Вот что получилось из моей попытки завязать разговор с Джаредом Клайнманом, который однажды хохотал на уроке о Холокосте. Он клялся, что смеялся над чем-то, не имеющим отношения к ужасающим черно-белым фотографиям, потрясшим всех нас, и я верю ему, но все же, думаю, у этого парня нет совести.
Джаред все еще не ушел, и потому я задаю ему вопрос, позаимствованный прямо из уст Аланы Бек:
– Как прошло твое лето?
– Моя команда порвала всех при захвате флага, и мне удалось потрогать грудь одной девахи из Израиля, которая, типа, будет служить в армии. Я ответил на твой вопрос?
– Да. – Маркер по-прежнему у меня в руке. Не знаю, почему я так озабочен этим, но решаю идти напролом. – Ты не хочешь расписаться на моем гипсе?
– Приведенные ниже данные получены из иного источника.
import Mathlib
import HarnessLib
import Summits.HubbardSuperconductivity.HubbardSuperconductivity.Theorems.KLProgrammeKLRegimeEngineTowerModelDefsRate
import Summits.HubbardSuperconductivity.HubbardSuperconductivity.Theorems.KLProgrammeKLRegimeEnginePlaneWavePhases

/-!
# Route `KLProgramme` — ENGINE child gen 8 (stmt-HubbardSuperconductivity-20437 `KLRegimeEngineV17F2`), stub (b) conj. 4 / class #7 currency:
# THE DOOR FROM THE TOWER'S WEIGHTED SECTOR-PINNED SUMS TO THE SECTOR-PINNED TWO-LEG MOMENT CLAUSES
# (cell gate-hubbard-kl, seat hubbard-kl-k3c2-p3 g9, W3 lane; plan g20 (R72) leaf (N): supplier = E1 «part 10-L» in its own carrier `klWtPinnedSumAt`)

WHAT.  The sector-pinned per-increment class-#7 atom (W3, `TwoLegSectorIncrementAt`, text-in-waiting) reads, for a Grassmann element `T`
(an increment of the flow), the anisotropic family `F_J = klAnisoFamily … K klE0 J`, a spin `σ`, a pinned sector `ω` and a pinned point `x₀`,
  (time)  `ε Σ_{x : x 0 = x₀} Σ_{ω′} ε·circDist_{2M}(t₀,t₁) · ‖W^{F_J}_{2,((ω,σ),+),((ω′,σ),−)}(T)(x)‖`,
  (space) `ε Σ_{x : x 0 = x₀} Σ_{ω′} (|Δx̃₀| + |Δx̃₁|) · ‖W^{F_J}_{2,((ω,σ),+),((ω′,σ),−)}(T)(x)‖`
(`W^{F} = sectorisedKernel … F T 2`, `ε = imagTimeWeight β M`).  The levels tower (E1) measures two-leg kernels in the carrier
`klWtPinnedSumAt L M β μ K J j 2 T 0 w` (`…EngineTowerModelDefsRate`): family `F_J`, leg `0` pinned at `w = (x₀, ℓ₀)`, leg `1` summed over positions
AND labels, tree weight `klScaleWt L M β j = 1 + Λ_j·diam` of RATE `j`.  This file is the conversion, for ANY `T`, `J`, `j`:

* §1 geometry of a lattice two-string `X`: `ε·circDist_{2M}(t₀,t₁) ≤ spaceTimeDist`, `|Δx̃_b| ≤ spaceTimeDist`, hence (with
  `klScale_mul_spaceTimeDist_le_klScaleWt_image_sub_one`) the atom's time weight is `≤ Λ_j⁻¹·(klScaleWt_j − 1)` and its space weight is
  `≤ 2Λ_j⁻¹·(klScaleWt_j − 1)` — the `− 1` form: both atom weights VANISH on the diagonal, so the diagonal of the weighted sum is never charged;
* §2 the fibre domination `sum_sector_string_le_sum_pinned` (the strings `(x, ω′) ↦ X` inject into the pinned fibre `{X : X 0 = (x₀, ((ω,σ),+))}`);
* §3 **the rows**: if the `(klScaleWt_j − 1)`-weighted sector-pinned sum of `‖kernel (map (toLin' E(F_J)) T) 2 ·‖` over the fibre is `≤ B`, then the time
  expression is `≤ Λ_j⁻¹·B` and the space expression is `≤ 2Λ_j⁻¹·B` (`sectorTimeMoment_le_of_wtSubOne_pinnedSum`, `sectorSpaceMoment_le_of_wtSubOne_pinnedSum`);
  the same from the tower's carrier `klWtPinnedSumAt L M β μ K J j 2 T 0 (x₀, ((ω,σ),+)) ≤ B` (`…_of_klWtPinnedSumAt`), since `klScaleWt − 1 ≤ klScaleWt`.
So a supplier bound `klWtPinnedSumAt … J j 2 (Δ) 0 (x₀,((ω,σ),+)) ≤ b·U²` at `J = s_n(j′)` gives the increment atom's two clauses with
`bt = Λ_j⁻¹·b`, `bs = 2Λ_j⁻¹·b` — by name, no unfolding on the supplier side.
* §4 (appended, pen (R81b)) the FIXED-TUPLE first-moment door, any family / degree / rate: `fixedTuple_firstMoment_le_of_wtSubOne` / `_of_wt`, and route (M)'s
  M2 literal shape `klIso_firstMoment_le_of_wt` (iso quartic of `𝒱_n[K]` at every resolution `m`, weight rate `m`).
Inequalities with explicit hypotheses; nothing about the model is asserted; nothing asserts superconductivity.
References: BGM 2006 §2.4 (2.36), §3 (3.5)–(3.6) (the `sup_{ω̄}` read-out of `∂_{k₀}Σ`) [cite: BenfattoGiulianiMastropietro2006].
-/

noncomputable section
/-!
# The identity component of an algebraic subgroup of `GL n k` (trunk T-AUTOMORPHIC, G25 AutomorphicL)

Companion to `LinearAlgebraicGroups.lean` (namespace `Literature.Automorphic`), in the same concrete
vocabulary: an algebraic group is a subgroup `H ≤ GL n k` which is the zero locus of polynomials in
the matrix entries and `det⁻¹` (`IsAlgebraicSubgroup`), and "connected" means "no proper algebraic
subgroup of finite index" (`IsZConnected`). Springer, *Linear Algebraic Groups*, 2nd ed., 2.2.1:
the identity component `H°` of a linear algebraic group `H` is a closed normal subgroup of finite
index, and every closed subgroup of finite index contains `H°`. Accordingly we *define*

* `identityComponent H = H ⊓ ⨅ {K ≤ H | K algebraic, (H : K) < ∞}`,

the intersection of all algebraic subgroups of finite index of `H` (meet with `H` so that
`identityComponent H ≤ H` holds unconditionally; for `H` algebraic, `H` itself is one of the `K`).
This is the notion needed to form the singular subtori `(Ker α)°` of a maximal torus and the
centralisers `G_α = Z_G((Ker α)°)` of Springer 7.1.3, 8.1.1.

Proved API (no named facts):

* `mem_vanishingIdeal_glCoordFun_iff`, `zeroLocusGL_vanishingIdeal` (an algebraic subset
  `Z ⊆ GL n k` is the zero locus of its vanishing ideal — Mathlib's
  `MvPolynomial.vanishingIdeal k (glCoordFun '' Z)`, as in `Sweep2.IsDefinedOver`),
  `IsAlgebraicSubgroup.inf`, `isAlgebraicSubgroup_sInf` (intersections of algebraic subgroups are
  algebraic);
* `identityComponent_le`, `identityComponent_le_of_finiteIndex` (every algebraic subgroup of finite
  index contains `H°`), `isAlgebraicSubgroup_identityComponent`;
* `finiteIndex_identityComponent`: **`H°` has finite index in `H`** (Springer 2.2.1 (i)). In the
  points-over-`k` setting this is the Noetherian argument: `k[x_{ij}, det⁻¹]` is Noetherian
  (`MvPolynomial.isNoetherianRing`), so among the vanishing ideals of the finite intersections
  `H ⊓ K₁ ⊓ ⋯ ⊓ K_m` of algebraic finite-index subgroups there is a maximal one, and the corresponding
  finite intersection is already contained in every `K`; hence `H°` is a finite intersection of
  finite-index subgroups;
* `isZConnected_identityComponent` (`H°` is Zariski-connected, 2.2.1 (i)),
  `IsZConnected.identityComponent_eq` (`H° = H` for connected `H`),
  `isTorusSubgroup_identityComponent` (the identity component of an algebraic subgroup of a torus is
  a torus: it is connected, commutative and consists of semisimple elements; Springer 3.2.7 (ii),
  6.3.2 (ii)).

As in `LinearAlgebraicGroups.lean`, this `k`-points vocabulary is the textbook notion only for `k`
algebraically closed (faithfulness caveat there); the results of this file hold over any field.

## References

* T. A. Springer, *Linear Algebraic Groups*, 2nd ed., Progress in Mathematics 9, Birkhäuser (1998),
  1.1.2, 2.2.1, 3.2.7, 7.1.3.
-/

namespace Literature.NumberTheory.Automorphic
/-
Copyright (c) 2026 The HCML crux team. All rights reserved.
Released under Apache 2.0 license as described in the file LICENSE.
Authors: K2E3-p23 (g4) (explicit-unit `hodgecm-mathlib-K2E3-p23-g4`)
-/
import Summits.HodgeConjecture.HodgeConjecture.Theorems.K2E3GL3TorusAveraging           -- ★ (GL-5) (this seat): SHAPE I/II decay; brings ★ GL-1 (boxes), ★ GL-P (`Ḡ`, `K̄`, Cartan cover, compactness criterion)
import Summits.HodgeConjecture.HodgeConjecture.Theorems.K2E3GL3ModCentreUnimodular       -- ★ (GL-U) p857513 (this seat): `Ḡ` is unimodular
import Summits.HodgeConjecture.HodgeConjecture.Theorems.K2E3GL3BlockHenselCentralizer     -- ★ (GL-6) p857518 (K2E3-p21 (g4)): block Hensel ⇒ unbounded centraliser (SHAPES I/II)
import Summits.HodgeConjecture.HodgeConjecture.Theorems.K2E3FinConjOfBoxDecay             -- ★ (F3a′) p857426 (this seat): `lintegral_fibre_lt_top_of_boxDecay'` (generic assembly, countable index)
import Summits.HodgeConjecture.HodgeConjecture.Theorems.K2E3FinConjCartanCover            -- ★ (F1) p857230 (this seat): generic boxes `K₀ S₀ K₀` (`isCompact_box`, `mul_mem_box_iff`, …)
import Summits.HodgeConjecture.HodgeConjecture.Theorems.K2E3GeometricTailSummable         -- ★ p857263 (K2E3-p14 (g4)): `pow_le_rpow_quarter_pow`, `rpow_pow_comm`
import HarnessLib

/-!
# (FC-GL, GL-3b) Finiteness of the conjugation-fibre integral on `Ḡ = GL₃(F) ⧸ Z` — `finConjGL`

Cell `hodgecm-mathlib`, Track B, line `K2_E3_EllipticInputs`; road «FC-GL» = the (S-D) organ `sig_K2E3GLnSupercuspidalCharLocInt` of the row-11 SPLIT road
(dealer K2E3-plan (g3) D58, lead K2E3-p23 (g4); census `CENSUS-SD-GL3Supercuspidal.K2E3-p23-g4.md` §3 head).  THE THEOREM: for `F` a non-archimedean local
field of characteristic `0`, `Ḡ = GL₃(F) ⧸ Z` with a Haar measure `μ̄`, `C ⊆ Ḡ` compact and `β ≥ 0` continuous, bounded, compactly supported,

  **`∫_{C ∩ {ḡ : ∫ β(x ḡ x⁻¹) dμ̄(x) < ∞}} ∫ β(x ḡ x⁻¹) dμ̄(x) dμ̄(ḡ) < ∞`**

— Harish-Chandra's finiteness of the orbital-integral function on the regular set, the analytic input of the local integrability of supercuspidal characters of
`GL₃` modulo the centre.  PROOF = road «FC» transplanted to `Ḡ` through ★ (F3a′): `K₀ := K̄` (★ GL-P), the two-parameter Cartan cover `Ḡ = ⋃_{a ≥ b} K̄ t̄_{a,b} K̄`
(★ GL-P), unimodularity (★ GL-U), `Ω̄ := K̄ (C ∪ tsupport β) K̄`; a NORMALISED lift `h` of a box element (★ GL-1 + ★ GL-P compactness criterion) has entries `≤ 1`,
`v(det h) ≥ exp(−6N)`, and `h₀₁, h₀₂, h₁₂ ≤ exp(2N − (a−b)), exp(2N − a), exp(2N − b)`; in the LARGER gap `d = max(a − b, b) ≥ a∕2` a compact centraliser forces the
block collision (★ GL-6, contrapositive via ★ GL-P), made RELATIVE by ★ GL-1's diagonal lower bound (`h̄ ∈ N_j`, `j = k − 20N`); ★ (GL-5) gives
`μ̄(box ∩ N_j) ≤ C |ϖ^j|^κ μ̄(box)` and `|ϖ|^{κ j} ≲ s^a ≤ σ^a σ^b` (`a ≤ 4j + 96N + 4`, `b ≤ a`) is summable over the pairs.

§1 `diagonalGL_mem_glInt_of_v_eq_one`, `diagonalGL_mul_zpowDiagGL_comm`, `smul_boxPair_eq` (torus invariance of the boxes), `tsum_pair_geometric_ne_top`; §2 **`finConjGL`**.

HONEST LABEL: HC_CM is proved only modulo the 7 printed citations (2 remaining named inputs: hLiu418 = stmt-HodgeConjecture-24832, h413 =
stmt-HodgeConjecture-24833) until rung 0 closes; this file is count-neutral (kernel lane `--supports stmt-HodgeConjecture-24833 --as helper`): it is the (S-D)
ANALYTIC organ; the socket `sig_K2E3GLnSupercuspidalCharLocInt` is re-pointed by the road owner / dealer, not here.

References: Harish-Chandra (van Dijk) 1970, Part VII §2 [cite: HarishChandra1970, Part VII §2 p. 69]; Cartier 1979 §IV [cite: Cartier1979, §IV.1];
Rogawski 1990 §1.10 [cite: Rogawski1990, §1.10 p. 9].
-/

open MeasureTheory MeasureTheory.Measure Set Function
open scoped NNReal ENNReal MatrixGroups Pointwise WithZero Valued Topology
open ValuativeRel Matrix
open Literature.NumberTheory.Automorphic Literature.NumberTheory.GaloisRepresentations Literature.NumberTheory.GaloisRepresentations.IsNonarchimedeanLocalField
open Summit.HodgeConjecture.HodgeConjecture.Cruxes.H413.K2E3GL3ModCentre Summit.HodgeConjecture.HodgeConjecture.Cruxes.H413.K2E3GL3FinConjBoxes
open Summit.HodgeConjecture.HodgeConjecture.Cruxes.H413.K2E3GL3TorusAveraging Summit.HodgeConjecture.HodgeConjecture.Cruxes.H413.K2E3GL3BlockHenselCentralizer
open Summit.HodgeConjecture.HodgeConjecture.Cruxes.H413.K2E3FinConjCartanCover Summit.HodgeConjecture.HodgeConjecture.Cruxes.H413.K2E3FinConjOfBoxDecay
open Summit.HodgeConjecture.HodgeConjecture.Cruxes.H413.K2E3GeometricTailSummable Summit.HodgeConjecture.HodgeConjecture.Cruxes.H413.K2E3SplitTorusTwistModuleBound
Он смеется. Прямо мне в лицо.
– Почему ты меня об этом просишь?
– Не знаю. Потому что мы друзья?
– Мы дружим семьями, – говорит Джаред. – А это разные вещи, сам понимаешь.
Правда? Я играл в видеоигры в подвале у Джареда. Я даже переодевал плавки в его присутствии. Именно он проинформировал меня о том, что ненормально носить под плавками трусы. Да, больше мы в принципе не общались наедине и проводили друг с другом время только в присутствии наших семей, но ведь и эти воспоминания чего-то да стоят, верно? Друг семьи – он и твой друг.